Editorial von Dominic Johnson
: Wasser für alle!

Es ist das älteste Klischee der Entwicklungshilfe: Weiße Helfer kommen in ein armes Land, bohren einen Brunnen und machen die armen Schwarzen glücklich. Oder auch: Weiße Helfer bohren einen Brunnen, installieren eine Wasserpumpe, gehen wieder, die Pumpe geht kaputt und die ratlosen Schwarzen haben wieder kein Wasser. Koloniale Denkmuster von weißen Rettern, die hilflose Nichtweiße vor ihren eigenen Lebensumständen bewahren, prägen noch heute das Bild, das viele Menschen sich von Entwicklungshilfe machen.
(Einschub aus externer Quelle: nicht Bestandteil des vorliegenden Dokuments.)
/-- The chart map `χ : (A[It])_{(at)}[t] → B[IB/ι(a)]` of `…CertificateRegularBaseChange` exists
(it is `eval₂` of `(A[It])_{(at)} ≅ A[I/a] → B[IB/ι(a)]` and `t_j ↦ τ(t_j)/1`; recorded generically,
where the instance bookkeeping is cheap). [folklore] -/
theorem exists_chartPolyMap {K A : Type} [Field K] [CommRing A] (s : ℕ) {B : Type}
    [CommRing B] (ι : A →+* B) (τ : MvPolynomial (Fin s) K →+* B) {I : Ideal A} (a : A) (ha : a ∈ I) :
    ∃ χ : MvPolynomial (Fin s) (HomogeneousLocalization.Away (reesGrading I) (reesT a ha)) →+*
        blowupAlgebra (I.map ι) (ι a),
      (∀ c, χ (C c) = blowupAlgebraMap ι I (I.map ι) a le_rfl (reesChartEquiv a ha c)) ∧
      (∀ j, χ (X j) = algebraMap B (blowupAlgebra (I.map ι) (ι a)) (τ (X j))) :=
  ⟨MvPolynomial.eval₂Hom ((blowupAlgebraMap ι I (I.map ι) a le_rfl).comp (reesChartEquiv a ha).toRingHom)
      (fun j => algebraMap B (blowupAlgebra (I.map ι) (ι a)) (τ (X j))),
    fun c => eval₂Hom_C _ _ c, fun j => eval₂Hom_X' _ _ j⟩

/-- The strict-transform chart map `θ₀ : (A[It])_{(at)}[t] → (B'[IB't])_{(φ(a)t)}` of
`…CertificateRegularStrictTransform` exists (recorded generically). [folklore] -/
theorem exists_sectionChartMap₀ {A : Type} [CommRing A] (s : ℕ) {B B' : Type} [CommRing B]
    [CommRing B'] (ι : A →+* B) (q : B →+* B') {I : Ideal A} (a : A) (ha : a ∈ I)
    (χ : MvPolynomial (Fin s) (HomogeneousLocalization.Away (reesGrading I) (reesT a ha)) →+*
      blowupAlgebra (I.map ι) (ι a)) (hmem : q (ι a) ∈ I.map (q.comp ι)) :
    ∃ θ₀ : MvPolynomial (Fin s) (HomogeneousLocalization.Away (reesGrading I) (reesT a ha)) →+*
        HomogeneousLocalization.Away (reesGrading (I.map (q.comp ι))) (reesT (q (ι a)) hmem),
      ∀ d, θ₀ d = (reesChartEquiv (q (ι a)) hmem).symm
        (blowupAlgebraMap q (I.map ι) (I.map (q.comp ι)) (ι a) (Ideal.map_map ι q).le (χ d)) :=
  ⟨(reesChartEquiv (q (ι a)) hmem).symm.toRingHom.comp
      ((blowupAlgebraMap q (I.map ι) (I.map (q.comp ι)) (ι a) (Ideal.map_map ι q).le).comp χ),
    fun _ => rfl⟩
Es geht oft um Wasser und um die Macht, die aus der Verfügungsgewalt über Wasser entspringt.

Denn wer über Wasser herrscht, herrscht über Leben und Tod. Kein Mensch kann länger als ein paar Tage ohne Wasser überleben. Verschmutztes Wasser ist die Hauptursache vermeidbarer Krankheiten auf der Welt. Die Lebensmittelproduktion auf der Erde hängt vom vernünftigen Wassereinsatz ab, die Zerstörung von Wasserressourcen vernichtet auch alle anderen Lebensgrundlagen. Manche glauben, der Ursprung von Staatlichkeit schlechthin liege im Bewässerungsmanagement. Bis heute prägt Wasser die Politik – von den drohenden Nilkriegen zwischen Ägypten und Äthiopien bis zu Armin Laschets TV-Einlage im Ahrtal, ohne die er vielleicht doch der nächste Bundeskanzler geworden wäre.

Die Nutzung von Wasserressourcen geht alle Menschen an und müsste alle einbeziehen. Aber in der Praxis wird sie meist rein technokratisch geregelt, während viele Betroffene auf der Strecke bleiben. Bis zu zwei Milliarden Menschen auf der Welt haben laut UNO immer noch keinen verlässlichen Zugang zu sauberem Wasser, obwohl es eigentlich genug Wasser auf der Welt gibt für alle.

Das zu ändern wäre eine zentrale Aufgabe der globalen Entwicklungszusammenarbeit, aber allzu oft steht dabei die Technik und nicht der Mensch im Mittelpunkt. Das hat auch etwas mit der ältesten Ungleichheit der Menschheit zu tun: Wasserholen, Putzen, Kochen und Hygiene ist in den allermeisten Gesellschaften Frauensache. Aber über den Zugang zu Wasser und seine Verteilung entscheiden vor allem Männer. Auf lokaler Ebene weiß die Bevölkerung meist ganz genau, wie die Wasserversorgung verbessert werden könnte. Aber sie findet oft kein Gehör und wenig Unterstützung gegen jene, die von Missständen profitieren.

All diese Erkenntnisse und Zusammenhänge hat das taz-Rechercheprojekt „taz folgt dem Wasser“ im vergangenen Jahr recherchiert und aufgearbeitet. Grund genug, zum Abschluss des Projekts die Entwicklungshilfe unter die Lupe zu nehmen – pünktlich zu dem Zeitpunkt, an dem in Deutschland ein Regierungswechsel ansteht. Führt dieser vielleicht zu einer Aufwertung der Entwicklungspolitik, ja sogar einem Paradigmenwechsel hin zu einer menschenorientierten Politik? In den gesammelten Wasserrecherchen der taz fänden sich dafür so manche Ansätze.